General Information 

Courtesy of George Perkins: "The long NW ridge of the Thumb is one of the two great ridge routes in the Sandias. Although the climbing itself is mediocre, the position the climber finds his or herself in is memorable, as one climbs up on an exposed ridge with great views of Upper La Cueva Canyon to the left and the Rio Grande valley to the right.

"Generally, multiple variations are possible on the 5th class pitches, with the easiest passage being marked by the lack of 'rock lettuce'.

"Although one guidebook warns to allow a full day for this climb, a competent party comfortable simulclimbing or soloing on easier terrain will be able to complete this route in a few hours. Retreat from this route would be time- and gear-consuming; in most instances, continuing over the top and down the standard descent Southeast Ridge (a.k.a., standard descent) would be recommended."

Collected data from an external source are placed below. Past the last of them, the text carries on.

import Literature.NumberTheory.Weil1964.AdelicMetaplecticRationalLiftSum
import HarnessLib

/-!
# Weil's rational lift of a Levi PERMUTATION acts on `𝒮(𝔸_Fⁿ)` by the coordinate permutation — with character factor `1`
# ([Weil1964] Chap. I n° 13, Chap. III n° 41 Thm 6)

Topic `NumberTheory/Weil1964`; namespace `Literature.NumberTheory.Weil1964`.  KERNEL MATHEMATICS ONLY (theorems; no definition, no
named fact, no proof hole).  For a rational Levi element `m(γ) ∈ Sp_{2n}(F)` whose matrix `γ ∈ GL_n(F)` is a PERMUTATION MATRIX
`P_σ = σ.permMatrix F` (`σ : Equiv.Perm (Fin n)`; `(P_σ)_{ij} = [σ i = j]`):

* `map_permMatrix`, `permMatrix_inv_eq_transpose`, **`coe_trInv_ratGL_of_eq_permMatrix`** — `(γ_𝔸⁻¹)ᵀ = P_σ` over the adeles
  (a permutation matrix is orthogonal);
* **`coe_omega_ratThetaLiftCont_levi_perm`** — THE LEVI CHARACTER FACTOR IS `1`: Weil's `Θ`-fixing lift acts by
  `ω(r_F(m(γ))) Φ (x) = Φ(x · (γ⁻¹)ᵀ) = Φ(x · P_σ) = Φ(x ∘ σ⁻¹)` (★ `coe_ratThetaLiftCont_levi`: `r_F(m(γ)) = leviPair (γ_𝔸)`,
  ★ `coe_toOp_leviPair`: the operator is the pure twist `Φ ↦ Φ(· (γ⁻¹)ᵀ)`, NO `|det|^{1/2}` (`= 1` on rational points) and NO
  character — any `χ(det)` of a Weil representation of a unitary group lives in its splitting, not in `r_F`); in particular at
  `det P_σ = sign σ = ±1` nothing is carried;
* **`omega_ratThetaLiftCont_levi_perm_sumTensor`** — hence `r_F(m(P_σ))` RE-LABELS THE COORDINATE SPLITTING OF PURE TENSORS:
  `ω(r_F(m(P_σ))) (Φ₁ ⊠_e Φ₂) = Φ₁ ⊠_{σ ≫ e} Φ₂` for every splitting `e : Fin n ≃ κ₁ ⊕ κ₂` (★ `coe_sumTensor_apply`) — the shuffle
  that turns `⊠_{idxSplitD}` into `⊠_{e₂}` (or any other enumeration) once the permutation is chosen.

Consumer: the model identification #42N of the rank-two doubling method ([Liu2021, App. B]; tree socket U6), road (N″) «by the see-saw
permutation» (LEAD F0P6 M-155k (9), piece (P2)): `sD_V(δ′) = r_F(ι δ′)` for the rational permutation `δ′` swapping the two `−t₀` blocks.

## References
* [Weil1964] A. Weil, Sur certains groupes d'opérateurs unitaires, Acta Math. 111 (1964), Chap. I n° 13 p. 160 (`r(m(a))Φ = Φ ∘ aᵀ`-type
  formula for the Levi factor), Chap. III n° 41 Thm 6 p. 193 (`r_F`).
* [MoeglinVignerasWaldspurger1987] LNM 1291, Chap. 2 II.2, II.6.  [Kudla1994] S. S. Kudla, Israel J. Math. 87 (1994), §2.
-/

set_option autoImplicit false

noncomputable section

open NumberField
open scoped Matrix

namespace Literature.NumberTheory.Weil1964

open Literature.RepresentationTheory.HeisenbergGroup Literature.NumberTheory.Automorphic

/-! ## §1 Permutation matrices: base change, inverse, transpose-inverse -/

section PermMatrix

variable {R S : Type*} [CommRing R] [CommRing S] {m : Type*} [Fintype m] [DecidableEq m] (σ : Equiv.Perm m)

omit [Fintype m] in
/-- a permutation matrix is preserved by every ring map applied entrywise. [cite: Weil1964, Chap. I n° 13 p. 160] -/
theorem map_permMatrix (f : R →+* S) : (σ.permMatrix R).map f = σ.permMatrix S := by
  ext i j
  simp only [Matrix.map_apply, Equiv.Perm.permMatrix, PEquiv.toMatrix_apply, Equiv.toPEquiv_apply, Option.mem_def,
    Option.some.injEq]
  split_ifs <;> simp

/-- a permutation matrix is orthogonal: `P_σ⁻¹ = P_σᵀ`. [cite: Weil1964, Chap. I n° 13 p. 160] -/
theorem permMatrix_inv_eq_transpose : (σ.permMatrix R)⁻¹ = (σ.permMatrix R)ᵀ := by
  rw [Matrix.transpose_permMatrix]
  refine Matrix.inv_eq_left_inv ?_
  rw [← Matrix.permMatrix_mul, mul_inv_cancel, Matrix.permMatrix_one]

end PermMatrix

section Rational

variable (F : Type) [Field F] [NumberField F] {n : ℕ}
variable (T : Matrix (Fin n) (Fin n) (AdeleRing (𝓞 F) F)) (hT : IsUnit T.det)

/-- **the transpose-inverse of a rational permutation matrix, read over the adeles, is itself**: `((P_σ)_𝔸⁻¹)ᵀ = P_σ`.
[cite: Weil1964, Chap. I n° 13 p. 160] -/
theorem coe_trInv_ratGL_of_eq_permMatrix (γ : GL (Fin n) F) (σ : Equiv.Perm (Fin n))
    (hγ : (γ : Matrix (Fin n) (Fin n) F) = σ.permMatrix F) :
    ((trInv (ratGL F γ) : GL (Fin n) (AdeleRing (𝓞 F) F)) : Matrix (Fin n) (Fin n) (AdeleRing (𝓞 F) F)) =
      σ.permMatrix (AdeleRing (𝓞 F) F) := by
  have h1 : ((ratGL F γ : GL (Fin n) (AdeleRing (𝓞 F) F)) : Matrix (Fin n) (Fin n) (AdeleRing (𝓞 F) F)) =
      σ.permMatrix (AdeleRing (𝓞 F) F) := by
    change (γ : Matrix (Fin n) (Fin n) F).map (algebraMap F (AdeleRing (𝓞 F) F)) = _
    rw [hγ, map_permMatrix]
  change (((ratGL F γ)⁻¹ : GL (Fin n) (AdeleRing (𝓞 F) F)) : Matrix (Fin n) (Fin n) (AdeleRing (𝓞 F) F))ᵀ = _
  rw [Matrix.coe_units_inv, h1, permMatrix_inv_eq_transpose, Matrix.transpose_transpose]

include hT in
/-- **THE LEVI CHARACTER FACTOR IS `1`**: for a rational Levi element whose matrix is the permutation matrix `P_σ`, Weil's `Θ`-fixing lift
acts on `𝒮(𝔸_Fⁿ)` by the bare coordinate permutation `(ω(r_F(m(P_σ))) Φ)(x) = Φ(x ∘ σ⁻¹)` — no modulus, no character
(★ `coe_ratThetaLiftCont_levi`, ★ `coe_toOp_leviPair`, `x · P_σ = x ∘ σ⁻¹`). [cite: Weil1964, Chap. I n° 13 p. 160 and Chap. III n° 41 Thm 6 p. 193] -/
theorem coe_omega_ratThetaLiftCont_levi_perm (γ : GL (Fin n) F) (σ : Equiv.Perm (Fin n))
    (hγ : (γ : Matrix (Fin n) (Fin n) F) = σ.permMatrix F) (Φ : piSchwartzBruhat F (Fin n)) :
    ((adelicMpCont.omega F (Fin n) T (ratThetaLiftCont F T hT (SymplecticMatrix.levi γ)) Φ : piSchwartzBruhat F (Fin n)) :
        (Fin n → AdeleRing (𝓞 F) F) → ℂ) =
      fun x => (Φ : (Fin n → AdeleRing (𝓞 F) F) → ℂ) fun j => x (σ.symm j) := by
  have h1 : ((MpPsi.toOp (adelicSchrodinger F (Fin n) T)
      (ratThetaLiftCont F T hT (SymplecticMatrix.levi γ) : adelicMp F (Fin n) T) Φ : piSchwartzBruhat F (Fin n)) :
        (Fin n → AdeleRing (𝓞 F) F) → ℂ) = twist F (trInv (ratGL F γ)) (Φ : (Fin n → AdeleRing (𝓞 F) F) → ℂ) :=
    (congrArg (fun q : adelicMp F (Fin n) T =>
      ((MpPsi.toOp (adelicSchrodinger F (Fin n) T) q Φ : piSchwartzBruhat F (Fin n)) : (Fin n → AdeleRing (𝓞 F) F) → ℂ))
      (coe_ratThetaLiftCont_levi F T hT γ)).trans (coe_toOp_leviPair F T hT (ratGL F γ) Φ)
  change ((MpPsi.toOp (adelicSchrodinger F (Fin n) T)
      (ratThetaLiftCont F T hT (SymplecticMatrix.levi γ) : adelicMp F (Fin n) T) Φ : piSchwartzBruhat F (Fin n)) :
        (Fin n → AdeleRing (𝓞 F) F) → ℂ) = _
  refine h1.trans (funext fun x => ?_)
  rw [twist_apply, coe_trInv_ratGL_of_eq_permMatrix F γ σ hγ, Matrix.vecMul_permMatrix]
  rfl

include hT in
/-- **a rational Levi permutation RE-LABELS THE COORDINATE SPLITTING of pure tensors**:
`ω(r_F(m(P_σ))) (Φ₁ ⊠_e Φ₂) = Φ₁ ⊠_{σ ≫ e} Φ₂` for every splitting `e : Fin n ≃ κ₁ ⊕ κ₂` (★ `coe_sumTensor_apply`).
[cite: Weil1964, Chap. I n° 13 p. 160 and Chap. III n° 38 pp. 189–190] [cite: Kudla1994, §2] -/
theorem omega_ratThetaLiftCont_levi_perm_sumTensor {κ₁ κ₂ : Type} [Fintype κ₁] [Fintype κ₂] (e : Fin n ≃ κ₁ ⊕ κ₂)
    (γ : GL (Fin n) F) (σ : Equiv.Perm (Fin n)) (hγ : (γ : Matrix (Fin n) (Fin n) F) = σ.permMatrix F)
    (Φ₁ : piSchwartzBruhat F κ₁) (Φ₂ : piSchwartzBruhat F κ₂) :
    adelicMpCont.omega F (Fin n) T (ratThetaLiftCont F T hT (SymplecticMatrix.levi γ)) (sumTensor F e Φ₁ Φ₂) =
      sumTensor F (σ.trans e) Φ₁ Φ₂ := by
  apply Subtype.ext
  refine (coe_omega_ratThetaLiftCont_levi_perm F T hT γ σ hγ (sumTensor F e Φ₁ Φ₂)).trans (funext fun x => ?_)
  rw [coe_sumTensor_apply, coe_sumTensor_apply]
  rfl

include hT in
/-- the same read pointwise. [cite: Weil1964, Chap. I n° 13 p. 160 and Chap. III n° 38 pp. 189–190] -/
theorem coe_omega_ratThetaLiftCont_levi_perm_sumTensor_apply {κ₁ κ₂ : Type} [Fintype κ₁] [Fintype κ₂]
    (e : Fin n ≃ κ₁ ⊕ κ₂) (γ : GL (Fin n) F) (σ : Equiv.Perm (Fin n)) (hγ : (γ : Matrix (Fin n) (Fin n) F) = σ.permMatrix F)
    (Φ₁ : piSchwartzBruhat F κ₁) (Φ₂ : piSchwartzBruhat F κ₂) (x : Fin n → AdeleRing (𝓞 F) F) :
    ((adelicMpCont.omega F (Fin n) T (ratThetaLiftCont F T hT (SymplecticMatrix.levi γ)) (sumTensor F e Φ₁ Φ₂) : piSchwartzBruhat F (Fin n)) :
        (Fin n → AdeleRing (𝓞 F) F) → ℂ) x =
      (Φ₁ : (κ₁ → AdeleRing (𝓞 F) F) → ℂ) (fun i => x (σ.symm (e.symm (Sum.inl i)))) *
        (Φ₂ : (κ₂ → AdeleRing (𝓞 F) F) → ℂ) (fun k => x (σ.symm (e.symm (Sum.inr k)))) :=
  (congrFun (congrArg (fun Ψ : piSchwartzBruhat F (Fin n) => ((Ψ : (Fin n → AdeleRing (𝓞 F) F) → ℂ)))
    (omega_ratThetaLiftCont_levi_perm_sumTensor F T hT e γ σ hγ Φ₁ Φ₂)) x).trans (coe_sumTensor_apply F (σ.trans e) Φ₁ Φ₂ x)

end Rational

end Literature.NumberTheory.Weil1964

end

Courtesy of George Perkins: "The Thumb is the prominent twin summited rock south of the La Luz Trail; the NW ridge ascents the right skyline as viewed from the upper parts of the La Luz. Hike down the La Luz ~1hr to the last West facing switchback before the trail crosses from the S to the N side of La Cueva Canyon. Follow a small trail west (if you cross some rusty water pipes in the first 30', you're at the right place) and ascend to a large ledge and tree directly on the NW ridge, where the route begins. A direct start 150' lower is possible as well."

The described first pitch starts on a smaller ledge with a small tree after about a 15 foot scramble past the end of the wide ramp.


Revised this description June 2014 after climbing it a second time. It now matches well with that shown in the topo in Hill's guide (pg 163, 3rd ed). Also see marked Photo which has been updated.

Pitch 1: At the smaller ledge, head straight up cracks, on or just left of the ridge line. Some choss in the latter part of the pitch. At about 100 feet, look to the right side of the ridge for a south-facing slab. There’s a ~7 inch diameter tree on the far side of the slab top. Belay near here. 5.5, ~100 feet.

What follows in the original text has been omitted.